About this task: Start at the line below containing "(hGadd' : ∀" and stop at the line containing "E) → (Tor M". Repeat every line of that stretch exactly, and nothing outside it.

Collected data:
omit [InnerProductSpace ℂ E] [CompleteSpace E] [FiniteDimensional ℂ E] in
/-- **THE `hONEm` SOCKET FROM (C)₀ ∧ (G′) FOR A COMPETITOR MAP THAT MISSES THE COMPOSITE FIBRE BY A SMALL UNIT DATUM** — the version the numerics of
this item single out (memo `t4/T4-EST-NE2-P2-VONEG.md`: (G′) FAILS for V-ONE-1F's tilted `interpV`, whose composite constraint is exact, and HOLDS for the
componentwise centred interpolant, whose composite constraint is missed by `nsqV(Q_k W − Q_{k+1}(J W)) ≤ β·qWV W`, `β = O(n⁻¹)`): the defect datum is
re-absorbed by the FINE V-UB leaf (`hUBf`, landed) at cost `√(Λβ)·√(qWV W₀)` through the subadditivity of `√SfV`.  Conclusion = the (ONE-min) binder with
`ρ := ρ₁ + ρ_G`, `ε₁ := max ε₁ ε_G`, `δ′ := δ′ + √(Λβ)`. [folklore] -/
theorem hONEm_of_curl_oneG_repair [NormedSpace ℂ E] {R : Tor (fine n M) → Fin d → (E →L[ℂ] E)} {R' : Tor (fine L (fine n M)) → Fin d → (E →L[ℂ] E)}
    {G : (Tor (fine n M) → Fin d → E) → ℝ} {G' : (Tor (fine L (fine n M)) → Fin d → E) → ℝ} (hG0 : ∀ W, 0 ≤ G W) (hG0' : ∀ V, 0 ≤ G' V)
    (hGadd' : ∀ A B, Real.sqrt (G' (A + B)) ≤ Real.sqrt (G' A) + Real.sqrt (G' B))
    {Qk : (Tor (fine n M) → Fin d → E) → (Tor M → Fin d → E)} {Q₁ : (Tor (fine L (fine n M)) → Fin d → E) → (Tor (fine n M) → Fin d → E)}
    (hQadd : ∀ A B, Qk (Q₁ (A + B)) = Qk (Q₁ A) + Qk (Q₁ B))
    {J : (Tor (fine n M) → Fin d → E) → (Tor (fine L (fine n M)) → Fin d → E)} {β : ℝ} (hβ : 0 ≤ β)
    (hJdef : ∀ W, nsqV M (Qk W - Qk (Q₁ (J W))) ≤ β * qWV n M W)
    {Λ : ℝ} (hΛ : 0 ≤ Λ) (hUBf : ∀ φ : Tor M → Fin d → E, ∃ W', Qk (Q₁ W') = φ ∧ SfV n L M R' G' W' ≤ Λ * nsqV M φ)
    {ρ₁ ρG : (Tor (fine n M) → Fin d → E) → ℝ} (hρ₁ : ∀ W, 0 ≤ ρ₁ W) (hρG : ∀ W, 0 ≤ ρG W) {ε₁ εG δ' : ℝ} (hε₁ : 0 ≤ ε₁) (hεG : 0 ≤ εG)
    (hδ' : 0 ≤ δ')
    (hC : ∀ W, SfV n L M R' (fun _ => 0) (J W) ≤ (Real.sqrt (ScV n M R (fun _ => 0) W + ε₁ * ρ₁ W) + δ' * Real.sqrt (qWV n M W)) ^ 2)
    (hG : ∀ W, (((n : ℝ) * L) ^ d)⁻¹ * (((n : ℝ) * L) ^ 2 * G' (J W)) ≤ ((n : ℝ) ^ d)⁻¹ * ((n : ℝ) ^ 2 * G W) + εG * ρG W) :
    ∀ (φ : Tor M → Fin d → E) (W₀ : Tor (fine n M) → Fin d → E), Qk W₀ = φ → (∀ W, Qk W = φ → ScV n M R G W₀ ≤ ScV n M R G W) →
      ∃ g, Qk (Q₁ g) = φ ∧ SfV n L M R' G' g
        ≤ (Real.sqrt (ScV n M R G W₀ + max ε₁ εG * (ρ₁ W₀ + ρG W₀)) + (δ' + Real.sqrt (Λ * β)) * Real.sqrt (qWV n M W₀)) ^ 2 := by
  intro φ W₀ hW₀ hmin
  -- the exact-fibre part of the bound for `J W₀` (§3's `hONEm_of_curl_oneG` with `Qk := id`-bookkeeping redone inline)
  have hJ : SfV n L M R' G' (J W₀) ≤ (Real.sqrt (ScV n M R G W₀ + max ε₁ εG * (ρ₁ W₀ + ρG W₀)) + δ' * Real.sqrt (qWV n M W₀)) ^ 2 := by
    have h := SfV_le_of_curl_oneG n L M hG0 (mul_nonneg hε₁ (hρ₁ W₀)) (mul_nonneg hεG (hρG W₀)) (mul_nonneg hδ' (Real.sqrt_nonneg _))
      (hC W₀) (hG W₀)
    refine h.trans (pow_le_pow_left₀ (by positivity) (add_le_add (Real.sqrt_le_sqrt ?_) le_rfl) 2)
    have h1 : ε₁ * ρ₁ W₀ ≤ max ε₁ εG * ρ₁ W₀ := mul_le_mul_of_nonneg_right (le_max_left _ _) (hρ₁ W₀)
    have h2 : εG * ρG W₀ ≤ max ε₁ εG * ρG W₀ := mul_le_mul_of_nonneg_right (le_max_right _ _) (hρG W₀)
    nlinarith
  -- the repair of the composite-fibre defect by the fine V-UB leaf
  obtain ⟨W', hQW', hSW'⟩ := hUBf (φ - Qk (Q₁ (J W₀)))
  refine ⟨J W₀ + W', by rw [hQadd, hQW', add_sub_cancel], ?_⟩
  have hdef : nsqV M (φ - Qk (Q₁ (J W₀))) ≤ β * qWV n M W₀ := by rw [← hW₀]; exact hJdef W₀
  have hrep : Real.sqrt (SfV n L M R' G' W') ≤ Real.sqrt (Λ * β) * Real.sqrt (qWV n M W₀) := by
    rw [← Real.sqrt_mul (mul_nonneg hΛ hβ)]
    refine Real.sqrt_le_sqrt (hSW'.trans ?_)
    rw [mul_assoc]
    exact mul_le_mul_of_nonneg_left hdef hΛ
  have hsum := sqrt_SfV_add_le n L M R' hG0' hGadd' (J W₀) W'
  have hJ' : Real.sqrt (SfV n L M R' G' (J W₀)) ≤ Real.sqrt (ScV n M R G W₀ + max ε₁ εG * (ρ₁ W₀ + ρG W₀)) + δ' * Real.sqrt (qWV n M W₀) := by
    rw [← Real.sqrt_sq (by positivity : (0 : ℝ) ≤ Real.sqrt (ScV n M R G W₀ + max ε₁ εG * (ρ₁ W₀ + ρG W₀)) + δ' * Real.sqrt (qWV n M W₀))]
    exact Real.sqrt_le_sqrt hJ
  have h0 : 0 ≤ SfV n L M R' G' (J W₀ + W') := SfV_nonneg n L M R' hG0' _
  calc SfV n L M R' G' (J W₀ + W') = Real.sqrt (SfV n L M R' G' (J W₀ + W')) ^ 2 := (Real.sq_sqrt h0).symm
    _ ≤ (Real.sqrt (SfV n L M R' G' (J W₀)) + Real.sqrt (SfV n L M R' G' W')) ^ 2 := pow_le_pow_left₀ (Real.sqrt_nonneg _) hsum 2
    _ ≤ _ := by
        refine pow_le_pow_left₀ (by positivity) ?_ 2
        calc Real.sqrt (SfV n L M R' G' (J W₀)) + Real.sqrt (SfV n L M R' G' W')
            ≤ (Real.sqrt (ScV n M R G W₀ + max ε₁ εG * (ρ₁ W₀ + ρG W₀)) + δ' * Real.sqrt (qWV n M W₀))
              + Real.sqrt (Λ * β) * Real.sqrt (qWV n M W₀) := add_le_add hJ' hrep
          _ = _ := by ring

The completed task:
    (hGadd' : ∀ A B, Real.sqrt (G' (A + B)) ≤ Real.sqrt (G' A) + Real.sqrt (G' B))
    {Qk : (Tor (fine n M) → Fin d → E) → (Tor M → Fin d → E)} {Q₁ : (Tor (fine L (fine n M)) → Fin d → E) → (Tor (fine n M) → Fin d → E)}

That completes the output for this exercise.